Lastly, we’ll see how well the Support vector classifier (SVC) algorithm generalize. As the logistic regression, SVC is a linear model, and creates a line or a hyperplane which separates the data into classes. Let’s compute the model.
# Initiate the SVC classifier
svc = SVC(C = 10, gamma = 0.01, kernel = 'rbf')
# Fit on training set
svc = svc.fit(X_train, y_train)
# Predict on test set
y_pred = svc.predict(X_test)
# Compute confustion matrix
svc_conf = confusion_matrix(y_test, y_pred)
# Retrieve metrics
svc_metrics = metrics(xgb_conf, "Support vector classifier")
svc_metrics## model accuracy precision recall f1_score
## 0 Support vector classifier 0.785575 0.77686 0.846847 0.810345
Also the SVM appears to yield quite good performance (accuracy = 78.6), being on par with the performance metrics of XGBoost.
Lastly, we append the output into a single data frame, and sort their accuracies in an descending order.

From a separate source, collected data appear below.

import Mathlib
import Literature.Analysis.ValidatedNumerics.TaylorModelIntegralCertTrig
import Literature.Analysis.ValidatedNumerics.TaylorModelExpr
import Summits.Ventures.FusionMHD.Models.CerfonFreidbergIterLikeQHalfResDefs
import Summits.Ventures.FusionMHD.Models.CerfonFreidbergIterLikeQHalfMercSound
import HarnessLib

/-!
# Ventures/FusionMHD — Models/CerfonFreidbergIterLikeQHalfResSound.lean: SOUNDNESS of the resistive-register obligation at `ψ_N = 1/2` of THE
# Cerfon–Freidberg ITER-like instance — what `CFIterLike.QHalfRes.ResCert.ok = true` MEANS

HONEST FRAMING (LADDER-GRIDFUSION three columns; CF rung; rider «D_R at ψ_N = 1/2» of «F2.R2-CF-MERCIER-IMPLICIT», step (3)).
The 9-statement block `block3R` runs after `QHalfMerc.progM`; it reads `progM`'s registers `w = ((XD)²D)⁻¹` (depth 12), `X·m` (19), `G` (24), `D` (257), `X²` (371),
`X` (374), `m` (380).  §1 `b3b_extra` — the two INTERNAL registers of model-7's `b3b` that `block3R` reads (`w`, `X·m`), by symbolic execution of `b3b`;
`b3R_regs` — the two tops for ANY incoming stack described by hypotheses; §2 **`progR_regs`** — at THE instance the tops are
`g_AG = (G·m)·(X·(D²·w))·π` and `g_W = (X·m)·(X²·(D²·w))·π` along `mA` (the link file identifies them with `G s/(R D)` and `R s/D` where `X, D ≠ 0`);
§3 **`sound_of_ok`** — the two `FSegOK` facts.  MODELLED: analytic Cerfon–Freidberg family; nothing about a device or stability.  No `decide`.
Typer/prover: gridfusion-model-7 (g7), 2026-08-28.  Citations: Zheng 2015 §3.2 (3.42) [Zheng2015]; Mahboubi–Melquiond–Sibut-Pinote 2016 §3.2 Lemma 3, §4.1
[MahboubiMelquiondSibutpinote2016].
-/

noncomputable section

open Set
open Literature.Analysis.ValidatedNumerics Literature.Analysis.ValidatedNumerics.PolyMP
open Literature.Analysis.ValidatedNumerics.NumericsMP Literature.Analysis.ValidatedNumerics.ExpPoly
open Literature.MathematicalPhysics.MHD Literature.MathematicalPhysics.MHD.CerfonFreidberg

set_option autoImplicit false

namespace Summit.Ventures.FusionMHD.Models.CFIterLike.QHalfRes

set_option maxRecDepth 100000

/-! ## §1 Symbolic execution -/

/-- Length of `block3R`. -/
theorem block3R_length : CFIterLike.QHalfRes.block3R.length = 9 := by decide

/-- **The two internal registers of `b3b` read by `block3R`**: `w = ((X·D)·(X·D)·D)⁻¹` at depth 12 and `X·m` at depth 19 (same hypotheses as `b3b_regs`). -/
theorem b3b_extra (stk : List (ℝ → ℝ)) (Xa p : ℝ) (f0 FX FXX Fct FD FF2 FG : ℝ → ℝ)
    (hG : getReg (fun _ => (0 : ℝ)) stk 0 = FG)
    (h2 : getReg (fun _ => (0 : ℝ)) stk 112 = fun _ => (2 : ℝ))
    (hF2 : getReg (fun _ => (0 : ℝ)) stk 113 = FF2)
    (hD : getReg (fun _ => (0 : ℝ)) stk 233 = FD)
    (hX : getReg (fun _ => (0 : ℝ)) stk 350 = FX)
    (hXX : getReg (fun _ => (0 : ℝ)) stk 347 = FXX)
    (hct : getReg (fun _ => (0 : ℝ)) stk 353 = Fct)
    (hm : getReg (fun _ => (0 : ℝ)) stk 356 = f0)
    (hXa : getReg (fun _ => (0 : ℝ)) stk 659 = fun _ => Xa)
    (hp : getReg (fun _ => (0 : ℝ)) stk 661 = fun _ => p) :
    getReg (fun _ => (0 : ℝ)) (TProg.runF CFIterLike.QHalfMerc.b3b stk) 12 = (fun t => ((((FX t * FD t) * (FX t * FD t)) * FD t))⁻¹)
    ∧ getReg (fun _ => (0 : ℝ)) (TProg.runF CFIterLike.QHalfMerc.b3b stk) 19 = (fun t => (FX t * f0 t)) := by
  simp only [CFIterLike.QHalfMerc.b3b, TProg.runF, TOp.evalF, SOp.evalF, getReg_cons_zero, getReg_cons_succ, hG, h2, hF2, hD, hX, hXX, hct, hm, hXa, hp,
    and_self]
/-- **(V) OF RECORD, ED. 16 FRAMED — `LHalfNeZero (ξ.bcη⁻¹·μω) → resGMidBlock L μ ξ μω ≠ ⊥`** from the RIDING binders only: B's frame `L μ μω hμu hμω ξ`; the unipotent Haar measure `ν`
(inversion-invariant) with its normalised fundamental domain `𝓕 h𝓕N h𝓕c h𝓕1`; the witness `𝔫 h𝔫 φ₀ hφ₀V hφ₀c hφ₀M`; the core `g₁ hunfK hsrc`; the constants lane `δ hcδ hδ νv μE₁ μF₁ ε hε1
hε0 kμ hk S₀ C hC` (+ its σ-algebras and additive-Haar instances).  The 32 FREE frame binders of ★ `resGMidBlock_ne_bot_of_record_v16` are discharged inside (module doc); `hsrc`
is ED. 16's byte for byte except that the CM proof terms `h2 hc` are the closed Mathlib ones. [cite: Rogawski1990, §13.9 (ii) p. 229] [cite: MoeglinWaldspurger1995, IV.1.11]
[cite: WeilIntegration1965, §9] -/
theorem resGMidBlock_ne_bot_of_record_framed
    (μ : Measure (quasiSplit (↥(maximalRealSubfield L)) L (IsCMField.complexConj L) 3).automorphicQuotient) [(quasiSplit (↥(maximalRealSubfield L)) L (IsCMField.complexConj L) 3).IsAutomorphicMeasure μ]
    (μω : HeckeCharacter L) (hμu : μω.IsUnitary)
    (hμω : ∀ x : ideleGroup ↥(maximalRealSubfield L), μω (AdeleRing.ideleBaseChange (↥(maximalRealSubfield L)) L x) = quadraticHeckeCharCM L x)
    (ξ : OneDimAutRepH L)
    (ν : Measure ↥(adelicUnipotent (↥(maximalRealSubfield L)) L (IsCMField.complexConj L) 3)) [ν.IsHaarMeasure] [ν.IsInvInvariant]
    {𝓕 : Set ↥(adelicUnipotent (↥(maximalRealSubfield L)) L (IsCMField.complexConj L) 3)}
    (h𝓕N : IsFundamentalDomain ↥(rationalUnipotent (↥(maximalRealSubfield L)) L (IsCMField.complexConj L) 3) 𝓕 ν) (h𝓕c : IsCompact (closure 𝓕)) (h𝓕1 : ν 𝓕 = 1)
    -- (i) THE LEVEL OF RECORD `K(𝔫)` BY NAME, `𝔫 ≠ 0` (K2E1-p11 ★ p863976 ∕ p864091 ∕ p864141; `K_f := finCongruenceLevel 𝔫`, `U₀ := K_f(𝔫) ≤ GL₃(𝔸_f)` open compact ★ Ash–Smith): `K′ := levelOfRecord K(𝔫)_f`, `ω₀ := omegaOfRecord χ 1 K(𝔫)_f`
    (𝔫 : Ideal (𝓞 L)) (h𝔫 : 𝔫 ≠ 0)
    -- (i) THE WITNESS AS BINDERS (J-S8-WIT′): `φ₀ ∈ V(ξ.bcη⁻¹·μω; levelOfRecord K_f, omegaOfRecord … 1 K_f)`, continuous, `‖φ₀‖ ≤ 1` (`Mφ := 1`)
    {φ₀ : (quasiSplit (↥(maximalRealSubfield L)) L (IsCMField.complexConj L) 3).Adelic → ℂ} (hφ₀V : φ₀ ∈ chiSectionSpace (ξ.bcη⁻¹ * μω) (levelOfRecord L (finCongruenceLevel (↥(maximalRealSubfield L)) L (IsCMField.complexConj L) 3 ((StdForm.antidiagonal 3).over L) 𝔫)) (omegaOfRecord L (ξ.bcη⁻¹ * μω) (1 : ↥(TorusDict.torus (IsCMField.complexConj L)) →ₜ* ℂˣ) (finCongruenceLevel (↥(maximalRealSubfield L)) L (IsCMField.complexConj L) 3 ((StdForm.antidiagonal 3).over L) 𝔫))) (hφ₀c : Continuous φ₀) (hφ₀M : ∀ x, ‖φ₀ x‖ ≤ 1)
    -- (i) VISIBLE: TWO LETTERS about the NAMED UNTWISTED family `midWitnessEc` off the NAMED `midWitnessP` ((E6) `hE6` is ★ `hE6_midWitness` since ED. 10; ★ `ledgerLetters_of_exports` turns the three into ★ p864046's `hbddPK hbdd32` for `midWitnessEc·Θ`)
    -- (ii) ED. 12∕13: ROW (ii) IS BOUND (§1 `rowTwo_of_coordRoad`) and the Euler factorisation is ★ p864823; visible: the BASE POINT `g₁`, `φ ≠ 1`, and THE ONE UNFOLDING LETTER `hunfK` (K2E2-p12 (g10)'s bytes)
    (g₁ : (quasiSplit (↥(maximalRealSubfield L)) L (IsCMField.complexConj L) 3).Adelic)
    (hunfK : ∀ k : (quasiSplit (↥(maximalRealSubfield L)) L (IsCMField.complexConj L) 3).Adelic, adelicVal (↥(maximalRealSubfield L)) L (IsCMField.complexConj L) 3 ((StdForm.antidiagonal 3).over L) k ∈ standardMaximalCompactGL 3 L →
      ∃ A : ℂ → ℂ, DifferentiableOn ℂ A {z : ℂ | 1 < z.re} ∧ ∀ z : ℂ, 2 < z.re →
        (∫ v : ↥(adelicUnipotent (↥(maximalRealSubfield L)) L (IsCMField.complexConj L) 3), flatSectionU φ₀ z (((quasiSplit (↥(maximalRealSubfield L)) L (IsCMField.complexConj L) 3).toAdelic (weylLongU ((IsCMField.complexConj L : L ≃ₐ[↥(maximalRealSubfield L)] L) : L →+* L) (rfl : (StdForm.antidiagonal 3).over L = (StdForm.antidiagonal 3).over L))) * ((v : (quasiSplit (↥(maximalRealSubfield L)) L (IsCMField.complexConj L) 3).Adelic) * k)) ∂ν) =
          ((partialStandardL (ξ.bcη⁻¹ * μω).ramifiedPlaces (fun w => {(ξ.bcη⁻¹ * μω).valueAtUniformizer w}) (z - 1) * partialStandardL (∅ : Set (HeightOneSpectrum (𝓞 ↥(maximalRealSubfield L)))) (fun v => {(1 : HeckeCharacter ↥(maximalRealSubfield L)).valueAtUniformizer v}) (2 * z - 2)) /
            (partialStandardL (ξ.bcη⁻¹ * μω).ramifiedPlaces (fun w => {(ξ.bcη⁻¹ * μω).valueAtUniformizer w}) z * partialStandardL (∅ : Set (HeightOneSpectrum (𝓞 ↥(maximalRealSubfield L)))) (fun v => {(1 : HeckeCharacter ↥(maximalRealSubfield L)).valueAtUniformizer v}) (2 * z - 1))) * A z)
    -- (iii) ★ p864046's row (iii): the ramification data is BOUND BY NAME in ED. 9 (`S := (ξ.bcη⁻¹·μω).ramifiedPlaces`, `T′ := ∅`); the NAMED `A` (below)
    -- (iii) `A` FULLY NAMED AT THE MID-BLOCK TABLE `m_w = kμ,w − 2·ξ.eη w` (★ p864366 + K2E1-p13's ★ `shiftExponents_spec`; visible: the parity `hk` of `kμ`): `A z := (C·∏_{v∈S₀} ν_v(𝒪_v³)⁻¹ • ∫ 𝟙_{B_v(𝔫)}·Q_v^{−z}) · ∫∫ (∏_w ε_w·archUnitaryValue m_w 0 ζ_w·((2+ζ_w)∕ζ_w)^{p_w}·((2+conj ζ_w)∕conj ζ_w)^{q_w})·ARCH₃^{−z}`
    {δ : L} (hcδ : IsCMField.complexConj L δ = -δ) (hδ : δ ≠ 0)
    [∀ v : HeightOneSpectrum (𝓞 ↥(maximalRealSubfield L)), MeasurableSpace (v.adicCompletion ↥(maximalRealSubfield L))] [∀ v : HeightOneSpectrum (𝓞 ↥(maximalRealSubfield L)), BorelSpace (v.adicCompletion ↥(maximalRealSubfield L))]
    (νv : ∀ v : HeightOneSpectrum (𝓞 ↥(maximalRealSubfield L)), Measure (v.adicCompletion ↥(maximalRealSubfield L))) [∀ v, (νv v).IsAddHaarMeasure]
    [MeasurableSpace (InfiniteAdeleRing L)] [BorelSpace (InfiniteAdeleRing L)]
    [MeasurableSpace (InfiniteAdeleRing ↥(maximalRealSubfield L))] [BorelSpace (InfiniteAdeleRing ↥(maximalRealSubfield L))]
    (μE₁ : Measure (InfiniteAdeleRing L)) [μE₁.IsAddHaarMeasure] (μF₁ : Measure (InfiniteAdeleRing ↥(maximalRealSubfield L))) [μF₁.IsAddHaarMeasure]
    (ε : InfinitePlace L → ℂ) (hε1 : ∀ w, ‖ε w‖ ≤ 1) (hε0 : ∀ w, ε w ≠ 0)
    (kμ : InfinitePlace L → ℤ) (hk : ∀ w, Int.ModEq 2 (kμ w) 1)
    (S₀ : Finset (HeightOneSpectrum (𝓞 ↥(maximalRealSubfield L)))) {C : ℂ} (hC : C ≠ 0)
    -- (`hA` — holomorphy of the named `A` on `{1 < Re}` — is ★ `differentiableOn_amplitude_shifted_midBlock`, bound by name in the proof; it costs the binders `{d} (hd)`: `δ² ∈ L⁺`)
    (hsrc : ∀ z : ℂ, 2 < z.re → (∫ v : ↥(adelicUnipotent (↥(maximalRealSubfield L)) L (IsCMField.complexConj L) 3), flatSectionU φ₀ z ((quasiSplit (↥(maximalRealSubfield L)) L (IsCMField.complexConj L) 3).toAdelic (weylLongU ((IsCMField.complexConj L : L ≃ₐ[↥(maximalRealSubfield L)] L) : L →+* L) (rfl : (StdForm.antidiagonal 3).over L = (StdForm.antidiagonal 3).over L)) * ((v : (quasiSplit (↥(maximalRealSubfield L)) L (IsCMField.complexConj L) 3).Adelic) * g₁)) ∂ν) * (((borelHeight g₁ : ℝ) : ℂ) ^ (z - 2)) *
        (((detChar (↥(maximalRealSubfield L)) L (IsCMField.complexConj L) (Algebra.IsQuadraticExtension.finrank_eq_two (↥(maximalRealSubfield L)) L) (IsCMField.complexConj_ne_one L) 3 ((StdForm.antidiagonal 3).over L) ξ.ψ ξ.hψ (antidiagonal_over_det_ne_zero L 3)) g₁ : ℂˣ) : ℂ) = (fun z : ℂ => (C * ∏ v ∈ S₀, ((Measure.pi fun _ : Fin 3 => νv v) (integralBox ↥(maximalRealSubfield L) (Fin 3) v)).toReal⁻¹ •
              ∫ p : Fin 3 → v.adicCompletion ↥(maximalRealSubfield L),
                Set.indicator {p : Fin 3 → v.adicCompletion ↥(maximalRealSubfield L) | p ∈ integralBox ↥(maximalRealSubfield L) (Fin 3) v ∧ ∀ w' : PlacesOver L v,
                    Valued.v (quadraticLocalEquiv L v (IsCMField.complexConj L) hcδ hδ (p 0, p 1) w') ≤ idealRadius L w'.1 𝔫 ∧
                    Valued.v (conjLocal L (IsCMField.complexConj L) v (quadraticLocalEquiv L v (IsCMField.complexConj L) hcδ hδ (p 0, p 1)) w') ≤ idealRadius L w'.1 𝔫 ∧
                    Valued.v ((toLocalRing L v (p 2) * algebraMap L (LocalRing L v) δ -
                      toLocalRing L v 2⁻¹ * (quadraticLocalEquiv L v (IsCMField.complexConj L) hcδ hδ (p 0, p 1) * conjLocal L (IsCMField.complexConj L) v (quadraticLocalEquiv L v (IsCMField.complexConj L) hcδ hδ (p 0, p 1)))) w') ≤ idealRadius L w'.1 𝔫}
                  (fun _ => (1 : ℂ)) p *
                (((∏ w' : PlacesOver L v, max 1 (max ((normAbs (w'.1.adicCompletion L) (quadraticLocalEquiv L v (IsCMField.complexConj L) hcδ hδ (p 0, p 1) w') : ℝ≥0) : ℝ)
                  ((normAbs (w'.1.adicCompletion L) ((toLocalRing L v (p 2) * algebraMap L (LocalRing L v) δ -
                    toLocalRing L v 2⁻¹ * (quadraticLocalEquiv L v (IsCMField.complexConj L) hcδ hδ (p 0, p 1) *
                      conjLocal L (IsCMField.complexConj L) v (quadraticLocalEquiv L v (IsCMField.complexConj L) hcδ hδ (p 0, p 1)))) w') : ℝ≥0) : ℝ))) : ℝ) : ℂ) ^ (-z) ∂(Measure.pi fun _ : Fin 3 => νv v)) *
            ∫ Xi : InfiniteAdeleRing L, ∫ a : InfiniteAdeleRing ↥(maximalRealSubfield L),
            (∏ w : InfinitePlace L, ε w * archUnitaryValue (kμ w - 2 * ξ.eη w) 0 ((((-(1 + ‖Xi w‖ ^ 2 / 2)) : ℝ) : ℂ) + (((w.embedding δ).im * ((InfiniteAdeleRing.ringEquiv_mixedSpace ↥(maximalRealSubfield L)) a).1 ⟨w.comap (algebraMap ↥(maximalRealSubfield L) L), Summit.HodgeConjecture.HodgeConjecture.Cruxes.H413.K2E1HeightBigCellLineFormulaU2.isReal_comap_maximalRealSubfield L w⟩ : ℝ) : ℂ) * Complex.I) * (((2 : ℂ) + ((((-(1 + ‖Xi w‖ ^ 2 / 2)) : ℝ) : ℂ) + (((w.embedding δ).im * ((InfiniteAdeleRing.ringEquiv_mixedSpace ↥(maximalRealSubfield L)) a).1 ⟨w.comap (algebraMap ↥(maximalRealSubfield L) L), Summit.HodgeConjecture.HodgeConjecture.Cruxes.H413.K2E1HeightBigCellLineFormulaU2.isReal_comap_maximalRealSubfield L w⟩ : ℝ) : ℂ) * Complex.I)) / ((((-(1 + ‖Xi w‖ ^ 2 / 2)) : ℝ) : ℂ) + (((w.embedding δ).im * ((InfiniteAdeleRing.ringEquiv_mixedSpace ↥(maximalRealSubfield L)) a).1 ⟨w.comap (algebraMap ↥(maximalRealSubfield L) L), Summit.HodgeConjecture.HodgeConjecture.Cruxes.H413.K2E1HeightBigCellLineFormulaU2.isReal_comap_maximalRealSubfield L w⟩ : ℝ) : ℂ) * Complex.I)) ^ (((kμ w - 2 * ξ.eη w) - 1) / 2).toNat * (((2 : ℂ) + conj ((((-(1 + ‖Xi w‖ ^ 2 / 2)) : ℝ) : ℂ) + (((w.embedding δ).im * ((InfiniteAdeleRing.ringEquiv_mixedSpace ↥(maximalRealSubfield L)) a).1 ⟨w.comap (algebraMap ↥(maximalRealSubfield L) L), Summit.HodgeConjecture.HodgeConjecture.Cruxes.H413.K2E1HeightBigCellLineFormulaU2.isReal_comap_maximalRealSubfield L w⟩ : ℝ) : ℂ) * Complex.I)) / conj ((((-(1 + ‖Xi w‖ ^ 2 / 2)) : ℝ) : ℂ) + (((w.embedding δ).im * ((InfiniteAdeleRing.ringEquiv_mixedSpace ↥(maximalRealSubfield L)) a).1 ⟨w.comap (algebraMap ↥(maximalRealSubfield L) L), Summit.HodgeConjecture.HodgeConjecture.Cruxes.H413.K2E1HeightBigCellLineFormulaU2.isReal_comap_maximalRealSubfield L w⟩ : ℝ) : ℂ) * Complex.I)) ^ ((-(kμ w - 2 * ξ.eη w) - 1) / 2).toNat) *
              ((((∏ w : InfinitePlace L, ((1 + ‖(Xi) w‖ ^ 2 / 2) ^ 2 + (w δ) ^ 2 * (((InfiniteAdeleRing.ringEquiv_mixedSpace ↥(maximalRealSubfield L)) a).1 ⟨w.comap (algebraMap ↥(maximalRealSubfield L) L), Summit.HodgeConjecture.HodgeConjecture.Cruxes.H413.K2E1HeightBigCellLineFormulaU2.isReal_comap_maximalRealSubfield L w⟩) ^ 2))) : ℝ) : ℂ) ^ (-z) ∂μF₁ ∂μE₁) z *
          ((partialStandardL (ξ.bcη⁻¹ * μω).ramifiedPlaces (fun w => {(ξ.bcη⁻¹ * μω).valueAtUniformizer w}) (z - 1) * partialStandardL (∅ : Set (HeightOneSpectrum (𝓞 ↥(maximalRealSubfield L)))) (fun v => {(1 : HeckeCharacter ↥(maximalRealSubfield L)).valueAtUniformizer v}) (2 * z - 2)) /
            (partialStandardL (ξ.bcη⁻¹ * μω).ramifiedPlaces (fun w => {(ξ.bcη⁻¹ * μω).valueAtUniformizer w}) z * partialStandardL (∅ : Set (HeightOneSpectrum (𝓞 ↥(maximalRealSubfield L)))) (fun v => {(1 : HeckeCharacter ↥(maximalRealSubfield L)).valueAtUniformizer v}) (2 * z - 1)))) :
    LHalfNeZero (ξ.bcη⁻¹ * μω) → resGMidBlock L μ ξ μω ≠ ⊥ := by
  -- F1′: Borel σ-algebras on `G_∞`, `G_f` and the ideles
  letI : MeasurableSpace ↥(arch (↥(maximalRealSubfield L)) L (IsCMField.complexConj L) 3 ((StdForm.antidiagonal 3).over L)) := borel _
  haveI : BorelSpace ↥(arch (↥(maximalRealSubfield L)) L (IsCMField.complexConj L) 3 ((StdForm.antidiagonal 3).over L)) := ⟨rfl⟩
  letI : MeasurableSpace ↥(finAdelic (↥(maximalRealSubfield L)) L (IsCMField.complexConj L) 3 ((StdForm.antidiagonal 3).over L)) := borel _
  haveI : BorelSpace ↥(finAdelic (↥(maximalRealSubfield L)) L (IsCMField.complexConj L) 3 ((StdForm.antidiagonal 3).over L)) := ⟨rfl⟩
  letI : MeasurableSpace (AdeleRing (𝓞 L) L)ˣ := borel _
  haveI : BorelSpace (AdeleRing (𝓞 L) L)ˣ := ⟨rfl⟩
  -- F3: the `G`-side structural cluster `νG β μZ` (★ one-shot package)
  obtain ⟨νG, β, μZ, hH, -, hI, hS, hβ, hSZ, hμZ⟩ := exists_haar_coveringWeight_unfoldedMeasure_cm_three L
  haveI := hH
  haveI := hI
  haveI := hS
  haveI := hSZ
  -- F4′: `ν` is right-invariant (Haar + inversion-invariant); `ν 𝓕 ≠ 0`
  haveI : ν.IsMulRightInvariant := by
    have h := Measure.inv.instIsMulRightInvariant (μ := ν)
    rwa [Measure.inv_eq_self] at h
  have h𝓕₀ : ν 𝓕 ≠ 0 := by
    rw [h𝓕1]
    exact one_ne_zero
  -- instance preamble for the Haar choices
  haveI := t2Space_adeleRing_of_numberField L
  haveI := locallyCompactSpace_adeleRing' L
  haveI : T2Space (quasiSplit (↥(maximalRealSubfield L)) L (IsCMField.complexConj L) 3).Adelic :=
    inferInstanceAs (T2Space (adelic (↥(maximalRealSubfield L)) L (IsCMField.complexConj L) 3 ((StdForm.antidiagonal 3).over L)))
  haveI : LocallyCompactSpace ↥(finAdelic (↥(maximalRealSubfield L)) L (IsCMField.complexConj L) 3 ((StdForm.antidiagonal 3).over L)) :=
    locallyCompactSpace_finAdelic (↥(maximalRealSubfield L)) L (IsCMField.complexConj L) 3 ((StdForm.antidiagonal 3).over L)
  haveI : CompactSpace ↥((standardMaximalCompactGL 3 L).comap (adelicVal (↥(maximalRealSubfield L)) L (IsCMField.complexConj L) 3 ((StdForm.antidiagonal 3).over L)) :
      Subgroup (quasiSplit (↥(maximalRealSubfield L)) L (IsCMField.complexConj L) 3).Adelic) := isCompact_iff_compactSpace.1 isCompact_comap_adelicVal_standardMaximalCompactGL
  haveI := locallyCompactSpace_ideleGroup L
  -- F5 F6 F8 F9: the port Haar measures and the idele class domain
  set μa : Measure ↥(arch (↥(maximalRealSubfield L)) L (IsCMField.complexConj L) 3 ((StdForm.antidiagonal 3).over L)) := Measure.haar with hμa
  haveI : μa.IsMulRightInvariant :=
    isMulRightInvariant_of_modularCharacterFun_eq_one (modularCharacterFun_arch_eq_one L ((StdForm.antidiagonal 3).over L) (cmConj_antidiagonal_transpose L (N := 3)) (isUnit_det_antidiagonal_over L (N := 3)).ne_zero) μa
  set μf : Measure ↥(finAdelic (↥(maximalRealSubfield L)) L (IsCMField.complexConj L) 3 ((StdForm.antidiagonal 3).over L)) := Measure.haar with hμf
  set μK : Measure ↥((standardMaximalCompactGL 3 L).comap (adelicVal (↥(maximalRealSubfield L)) L (IsCMField.complexConj L) 3 ((StdForm.antidiagonal 3).over L)) :
      Subgroup (quasiSplit (↥(maximalRealSubfield L)) L (IsCMField.complexConj L) 3).Adelic) := Measure.haar with hμK
  set νI : Measure (AdeleRing (𝓞 L) L)ˣ := Measure.haar with hνI
  obtain ⟨𝓕I, h𝓕I⟩ := exists_isIdeleClassDomain L
  -- F10′: `δ² ∈ L⁺`
  have hd : δ * δ = algebraMap ↥(maximalRealSubfield L) L ⟨δ * δ, (IsCMField.complexConj_eq_self_iff L _).1 (by rw [map_mul, hcδ, neg_mul_neg])⟩ := rfl
  -- ED. 16 with the closed CM terms (F7)
  exact resGMidBlock_ne_bot_of_record_v16 L μ μω hμu hμω ξ νG ν h𝓕N h𝓕c h𝓕₀ hβ hμZ μa μf
    (Algebra.IsQuadraticExtension.finrank_eq_two (↥(maximalRealSubfield L)) L) (IsCMField.complexConj_ne_one L) 𝔫 h𝔫 hφ₀V hφ₀c hφ₀M μK νI h𝓕I h𝓕1 g₁ hunfK hcδ hδ hd νv μE₁ μF₁ ε hε1 hε0 kμ hk S₀ hC hsrc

It seems that Random forest was the best classifier on all performance metrics in the present project.
final_metrics = logreg_metrics.append(rf_metrics).append(gb_metrics).append(xgb_metrics).append(svc_metrics)
print(final_metrics.sort_values(by = "accuracy", ascending = False))## model accuracy precision recall f1_score
## 0 Random Forest 0.789474 0.776509 0.857658 0.815068
## 0 XGBoost 0.785575 0.776860 0.846847 0.810345
## 0 Support vector classifier 0.785575 0.776860 0.846847 0.810345
## 0 Gradient boosting 0.780702 0.767857 0.852252 0.807857
## 0 Logistic regression 0.771930 0.760130 0.845045 0.800341
In this tutorial, I examined the dropout rate on a Massive open online course (MOOC) platform using student activity data stemming from the first week after enrolment. I used five machine learning algorithms (Logistic regression, Random forest, Gradient Boosting, XGBoost, Support vector classifier). Of these models, the Random forest classifier yielded the best results with an accuracy of 77.6%, and an recall rate of 85.8%, suggesting that those who drops out can be detected fairly accurately already during the first week of studying. I hope you enjoyed the tutorial.